A rovinare la festa è venuto però l’autorevole astronomo olandese Cornelis de Jager, che ha scoperto come «il quadrato del diametro della pedaliera della sua bicicletta, moltiplicato per la radice quadrata del prodotto dei diametri del campanello e del fanalino, era uguale a 1816, ossia appunto al rapporto tra la massa di un protone e quella di un elettrone» (che è grossomodo una delle costanti sopra citate). L’astronomo non ha messo al numero nessuna virgola, e questo può suscitare qualche perplessità. Assicurano tutti, c’è da dire, che egli è persona degna di fede, anche se talvolta un po’ burlador. Ha diretto l’osservatorio astronomico di Utrecht e il suo nome è stato assegnato a un grosso asteroide che circola da qualche parte.
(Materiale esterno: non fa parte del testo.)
import Literature.AlgebraicGeometry.Resolution.Hironaka1964LocalCharts
import HarnessLib

/-!
# `Hironaka1964_local` reduces to blow-ups of quasi-excellent affine domains centred in a principal divisor

Topic: `Literature/AlgebraicGeometry/Resolution`. Companion of `Hironaka1964LocalCharts.lean`
(proofs only: no new notions, no new named facts). There the named fact `Hironaka1964_local`
(Hironaka 1964, Main Theorem I, over local quasi-excellent rings of residue characteristic zero,
as read by Temkin 2008) was reduced (`hironaka1964_local_of_charts`) to the chart-local core of
Temkin's proof of Thm. 3.4.1,

  (C₀) for an integral Noetherian quasi-excellent scheme `X` with residue fields of
       characteristic zero, an effective Cartier divisor `D ⊇ X_sing` of finite type over a
       field, an affine open `U ⊆ X` on which `D` is generated by one non-zero-divisor `g`, and
       a `D`-supported blow-up `p : X' → X`, the open piece `p⁻¹(U)` admits a desingularization.

Over the affine chart `U = Spec A` everything in (C₀) is a statement about the ring `A = Γ(X, U)`
(Temkin, proof of Thm. 3.4.1, p. 18: "Find an open affine subscheme `𝔛₀` which possesses a
principal ideal of definition … `𝔛'₀ = 𝔛₀ ×_𝔛 𝔛'` … the induced formal blow up"): `A` is a
quasi-excellent domain, the points of `Spec A` have residue fields of characteristic zero,
`A[1/g]` is regular (`U ∖ D ⊆ X_reg`), `A/gA = Γ(D ∩ U)` is of finite type over the field, and
`p⁻¹(U) → U ≅ Spec A` is a blow-up of `Spec A` centred in `V(g)`. This file performs that
translation, sorry-free, reducing (C₀) — hence `Hironaka1964_local` — to the purely affine

  (A) **the principal affine case**: for every quasi-excellent domain `A` containing `ℚ` (every
      nonzero integer a unit: all residue fields have characteristic zero), every `g ∈ A` with
      `A_𝔭` regular for all primes `𝔭 ∌ g`, such that `A/gA` is of finite type over some field,
      and every blow-up `q : Y → Spec A` along an ideal sheaf supported in `V(g)`, the scheme `Y`
      admits a desingularization

— the input of the local step of Thm. 3.4.1 (`g`-adic completion of `A`, algebraization
Prop. 3.3.1, resolution of varieties in characteristic zero), now free of the ambient `X`.

* `charts_of_affine` — **(A) ⟹ (C₀)**: for `U ≠ ∅`, `A = Γ(X, U)` is a domain (`X` integral) and
  quasi-excellent (`X` is); a nonzero integer `n` lies in no maximal ideal `𝔪` of `A`, being
  nonzero in the characteristic-zero residue field of the point `x ∈ U` corresponding to `𝔪`
  while `x ∉ X(n)` (`Scheme.evaluation_eq_zero_iff_notMem_basicOpen`), so `A ⊇ ℚ`; for `𝔭 ∌ g` the point
  of `U` lies in `X(g) ⊆ U ∖ D ⊆ X_reg` (`mem_support_iff_of_mem`, `fromSpec_preimage_basicOpen`,
  `mem_regularLocus_fromSpec_iff`); `A/gA ≅ Γ(X, U)/D(U)` receives a finite type ring map from
  the field through `Spec(Γ(X, U)/D(U)) → D → Spec k` (`subschemeCover`, `Spec.preimage`,
  `HasRingHomProperty.Spec_iff`); and `p⁻¹(U) → U ≅ Spec A` is a blow-up along `P|_U`
  (`IsBlowup.restrict`, `IsBlowup.comp_iso`) whose centre lies over `Supp P ⊆ Supp D`, i.e. in
  `V(g)`. The empty chart is regular.
* `hironaka1964_local_of_affine` — **(A) ⟹ `Hironaka1964_local`**
  (with `hironaka1964_local_of_charts`).

No named fact is introduced: (A) appears only as a hypothesis.

## Sources

* M. Temkin, *Desingularization of quasi-excellent schemes in characteristic zero*, Adv. Math.
  219 (2008) 488–522 = arXiv:math/0703678 (arXiv pagination): Thm. 3.4.1 and its proof (p. 18),
  Cor. 3.4.2, Thm. 3.4.3 (p. 19). [Temkin2008]
* H. Hironaka, *Resolution of singularities of an algebraic variety over a field of
  characteristic zero I*, Ann. of Math. 79 (1964) 109–203, Main Theorem I. [Hironaka1964]
-/

noncomputable section

open CategoryTheory CategoryTheory.Limits AlgebraicGeometry TopologicalSpace IsLocalRing

namespace Literature.AlgebraicGeometry.Resolution

universe u

/-- **The principal affine case (A) implies the chart-local case (C₀)** (Temkin 2008, proof of
Thm. 3.4.1, p. 18, the passage to the affine chart `𝔛₀` with principal ideal of definition):
for `X` integral Noetherian quasi-excellent with residue fields of characteristic zero, `D` an
effective Cartier divisor containing `X_sing` and of finite type over a field `k`, `U = Spec A`
an affine open with `D(U) = (g)`, and `p : X' → X` a blow-up centred in `Supp D`: `A` is a
quasi-excellent domain whose spectrum has residue fields of characteristic zero (those of `X`
along the open immersion `Spec A → X`, so that every nonzero integer is a unit of `A`), `A_𝔭` is regular for `𝔭 ∌ g` (the corresponding point
of `U` lies in `X(g)`, off `D ⊇ X_sing`), `A/gA = Γ(X, U)/D(U)` is of finite type over `k`
(through `Spec(A/gA) → D → Spec k`), and `p⁻¹(U) → U ≅ Spec A` is a blow-up centred in `V(g)`;
so (A) desingularizes `p⁻¹(U)`. [cite: Temkin2008, Thm. 3.4.1 (proof, p. 18)] -/
theorem charts_of_affine
    (haff : ∀ (A : Type u) [CommRing A] [IsDomain A], IsQuasiExcellentRing A →
      (∀ n : ℕ, n ≠ 0 → IsUnit (n : A)) →
      ∀ (g : A), (∀ P : PrimeSpectrum A, g ∉ P.asIdeal → P ∈ regularLocus A) →
        (∃ (k : Type u) (_ : Field k) (_ : Algebra k (A ⧸ Ideal.span {g})),
            Algebra.FiniteType k (A ⧸ Ideal.span {g})) →
        ∀ (Y : Scheme.{u}) (q : Y ⟶ Spec (.of A)) (Q : (Spec (.of A)).IdealSheafData),
          IsBlowup q Q → (∀ y ∈ Q.support, g ∈ y.asIdeal) →
          Scheme.AdmitsDesingularization Y)
    (X : Scheme.{u}) [IsIntegral X] [IsNoetherian X] (hqe : Scheme.IsQuasiExcellent X)
    (hchar : ∀ x : X, CharZero (X.residueField x)) (D : X.IdealSheafData)
    (_hD : IsEffectiveCartier D) (hsingD : (Scheme.regularLocus X)ᶜ ⊆ (D.support : Set X))
    (hfin : ∃ (k : Type u) (_ : Field k) (q : D.subscheme ⟶ Spec (.of k)),
      LocallyOfFiniteType q ∧ QuasiCompact q)
    (U : X.affineOpens)
    (hg : ∃ g : Γ(X, U), g ∈ nonZeroDivisors Γ(X, U) ∧ D.ideal U = Ideal.span {g})
    (X' : Scheme.{u}) (p : X' ⟶ X) (P : X.IdealSheafData) (hp : IsBlowup p P)
    (hP : (P.support : Set X) ⊆ D.support) :
    Scheme.AdmitsDesingularization (↑(p ⁻¹ᵁ (U : X.Opens)) : Scheme.{u}) := by
  obtain ⟨g, -, hDU⟩ := hg
  have hU : IsAffineOpen (U : X.Opens) := U.2
  -- the empty chart is empty, hence regular
  by_cases hne : Nonempty (U : X.Opens)
  swap
  · haveI : IsEmpty (↑(p ⁻¹ᵁ (U : X.Opens)) : Scheme.{u}) :=
      ⟨fun x => hne ⟨⟨p x.1, x.2⟩⟩⟩
    exact Scheme.admitsDesingularization_of_isEmpty _
  haveI := hne
  -- a point `fromSpec y` of `U` lies in `Supp D` iff `g ∈ y`
  have hsuppD : ∀ y : Spec Γ(X, U), hU.fromSpec y ∈ (D.support : Set X) → g ∈ y.asIdeal := by
    intro y hy
    have hmem : hU.fromSpec y ∈ (U : X.Opens) := hU.range_fromSpec.le ⟨y, rfl⟩
    have h2 := (Scheme.IdealSheafData.mem_support_iff_of_mem (I := D) (U := U) hmem).mp hy
    rw [Scheme.mem_zeroLocus_iff] at h2
    have h3 : hU.fromSpec y ∉ X.basicOpen g :=
      h2 g (by rw [hDU]; exact Ideal.mem_span_singleton_self g)
    by_contra hgy
    apply h3
    show y ∈ hU.fromSpec ⁻¹ᵁ X.basicOpen g
    rw [IsAffineOpen.fromSpec_preimage_basicOpen]
    exact hgy
  -- `A = Γ(X, U)` is a quasi-excellent domain
  have hqeA : IsQuasiExcellentRing Γ(X, U) := hqe U
  -- `A` is a `ℚ`-algebra: a nonzero integer lies in no maximal ideal `𝔪`, being nonzero in the
  -- residue field (of characteristic zero) of the corresponding point of `U`
  have hunitA : ∀ n : ℕ, n ≠ 0 → IsUnit (n : Γ(X, U)) := by
    intro n hn
    by_contra hnu
    obtain ⟨M, hM, hnM⟩ := exists_max_ideal_of_mem_nonunits (mem_nonunits_iff.mpr hnu)
    let y : PrimeSpectrum Γ(X, U) := ⟨M, hM.isPrime⟩
    have hmem : hU.fromSpec y ∈ (U : X.Opens) := hU.range_fromSpec.le ⟨y, rfl⟩
    haveI := hchar (hU.fromSpec y)
    have h0 : X.evaluation U (hU.fromSpec y) hmem (n : Γ(X, U)) = 0 := by
      rw [Scheme.evaluation_eq_zero_iff_notMem_basicOpen]
      intro hx
      have hy : y ∈ hU.fromSpec ⁻¹ᵁ X.basicOpen (n : Γ(X, U)) := hx
      rw [IsAffineOpen.fromSpec_preimage_basicOpen] at hy
      exact hy hnM
    rw [map_natCast] at h0
    exact hn (Nat.cast_eq_zero.mp h0)
  -- `A[1/g]` is regular: off `V(g)` the point of `U` is off `D ⊇ X_sing`
  have hregA : ∀ y : PrimeSpectrum Γ(X, U), g ∉ y.asIdeal → y ∈ regularLocus Γ(X, U) := by
    intro y hgy
    rw [← mem_regularLocus_fromSpec_iff hU y]
    by_contra hsing
    exact hgy (hsuppD y (hsingD hsing))
  -- `A/gA ≅ Γ(X, U)/D(U)` is of finite type over the field `k`
  have hftA : ∃ (k : Type u) (_ : Field k) (_ : Algebra k (Γ(X, U) ⧸ Ideal.span {g})),
      Algebra.FiniteType k (Γ(X, U) ⧸ Ideal.span {g}) := by
    obtain ⟨k, _, q, hq, -⟩ := hfin
    let φ : Spec (D.subschemeCover.X U) ⟶ Spec (.of k) := D.subschemeCover.f U ≫ q
    haveI : LocallyOfFiniteType φ := inferInstance
    have hφ : (Spec.preimage φ).hom.FiniteType := by
      apply (HasRingHomProperty.Spec_iff (P := @LocallyOfFiniteType)).mp
      rw [Spec.map_preimage]
      infer_instance
    let e : (Γ(X, U) ⧸ D.ideal U) ≃+* (Γ(X, U) ⧸ Ideal.span {g}) := Ideal.quotEquivOfEq hDU
    let ψ : k →+* (Γ(X, U) ⧸ Ideal.span {g}) := e.toRingHom.comp (Spec.preimage φ).hom
    exact ⟨k, inferInstance, ψ.toAlgebra,
      (RingHom.FiniteType.of_surjective _ e.surjective).comp hφ⟩
  -- `p⁻¹(U) → U ≅ Spec A` is a blow-up along `P|_U`, centred in `V(g)`
  have hq : IsBlowup ((p ∣_ (U : X.Opens)) ≫ hU.isoSpec.hom)
      ((P.comap (U : X.Opens).ι).comap hU.isoSpec.inv) :=
    (hp.restrict _).comp_iso hU.isoSpec
  have hQ : ∀ y ∈ ((P.comap (U : X.Opens).ι).comap hU.isoSpec.inv).support, g ∈ y.asIdeal := by
    intro y hy
    rw [← Scheme.IdealSheafData.comap_comp, IsAffineOpen.isoSpec_inv_ι] at hy
    have hy' : hU.fromSpec y ∈ (P.support : Set X) := by
      rw [Scheme.IdealSheafData.support_comap] at hy
      exact hy
    exact hsuppD y (hP hy')
  exact haff Γ(X, U) hqeA hunitA g hregA hftA _ _ _ hq hQ

/-- **The principal affine case (A) implies `Hironaka1964_local`**: resolution of singularities
over every local quasi-excellent ring of residue characteristic zero (Hironaka 1964, Main
Theorem I, as read by Temkin 2008) follows — through (L), the Cartier case (C), the chart
induction (C₀) and the affine translation — from the statement that for a quasi-excellent
domain `A ⊇ ℚ`, `g ∈ A` with `A_𝔭` regular for all
`𝔭 ∌ g` and `A/gA` of finite type over a field, every blow-up of `Spec A` centred in `V(g)`
admits a desingularization (the local step of Temkin's Thm. 3.4.1: completion, algebraization,
resolution of varieties). [cite: Temkin2008, Thm. 3.4.3, Cor. 3.4.2, Thm. 3.4.1]
[cite: Hironaka1964, Main Theorem I] -/
theorem hironaka1964_local_of_affine
    (haff : ∀ (A : Type u) [CommRing A] [IsDomain A], IsQuasiExcellentRing A →
      (∀ n : ℕ, n ≠ 0 → IsUnit (n : A)) →
      ∀ (g : A), (∀ P : PrimeSpectrum A, g ∉ P.asIdeal → P ∈ regularLocus A) →
        (∃ (k : Type u) (_ : Field k) (_ : Algebra k (A ⧸ Ideal.span {g})),
            Algebra.FiniteType k (A ⧸ Ideal.span {g})) →
        ∀ (Y : Scheme.{u}) (q : Y ⟶ Spec (.of A)) (Q : (Spec (.of A)).IdealSheafData),
          IsBlowup q Q → (∀ y ∈ Q.support, g ∈ y.asIdeal) →
          Scheme.AdmitsDesingularization Y) :
    Hironaka1964_local.{u} :=
  hironaka1964_local_of_charts fun X _ _ hqe hchar D hD hsingD hfin U hg X' p P hp hP =>
    charts_of_affine haff X hqe hchar D hD hsingD hfin U hg X' p P hp hP

end Literature.AlgebraicGeometry.Resolution

end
Tutto sembra congiurare per far coincidere, lo si voglia o no, i numeri delle famose costanti con tutto ciò che si usa chiamare Natura. La quale, pertanto, avrebbe per base non numeri interi, ma virgolati, approssimazioni sempre più esatte all’esattezza, cercando il sempre più piccolo ma andando, in sostanza a microspanne, grossomodo, verso qualcosa che appare a molte delle persone, beote incompetenti e confusionarie come chi scrive, vieppiù allungarsi, nel suo piccolo, verso un sempre più grande.
Dopo tutte queste digressioni, di cui stavolta non vale la pena di scusarsi con quei pochi che fossero arrivarti sin qui, è tempo di tornare al dunque. Che potrebbe essere così sintetizzabile (se non si è saltato qualche passaggio o luogo topico, cosa che purtroppo accade spesso a chi sta qui dissertando): le cose grandi tendono al piccolo, e le piccole al grande.
Per raggiungere il Bello (pare anzi che sia Bellissimo), della Massima Precisione. O pressappoco.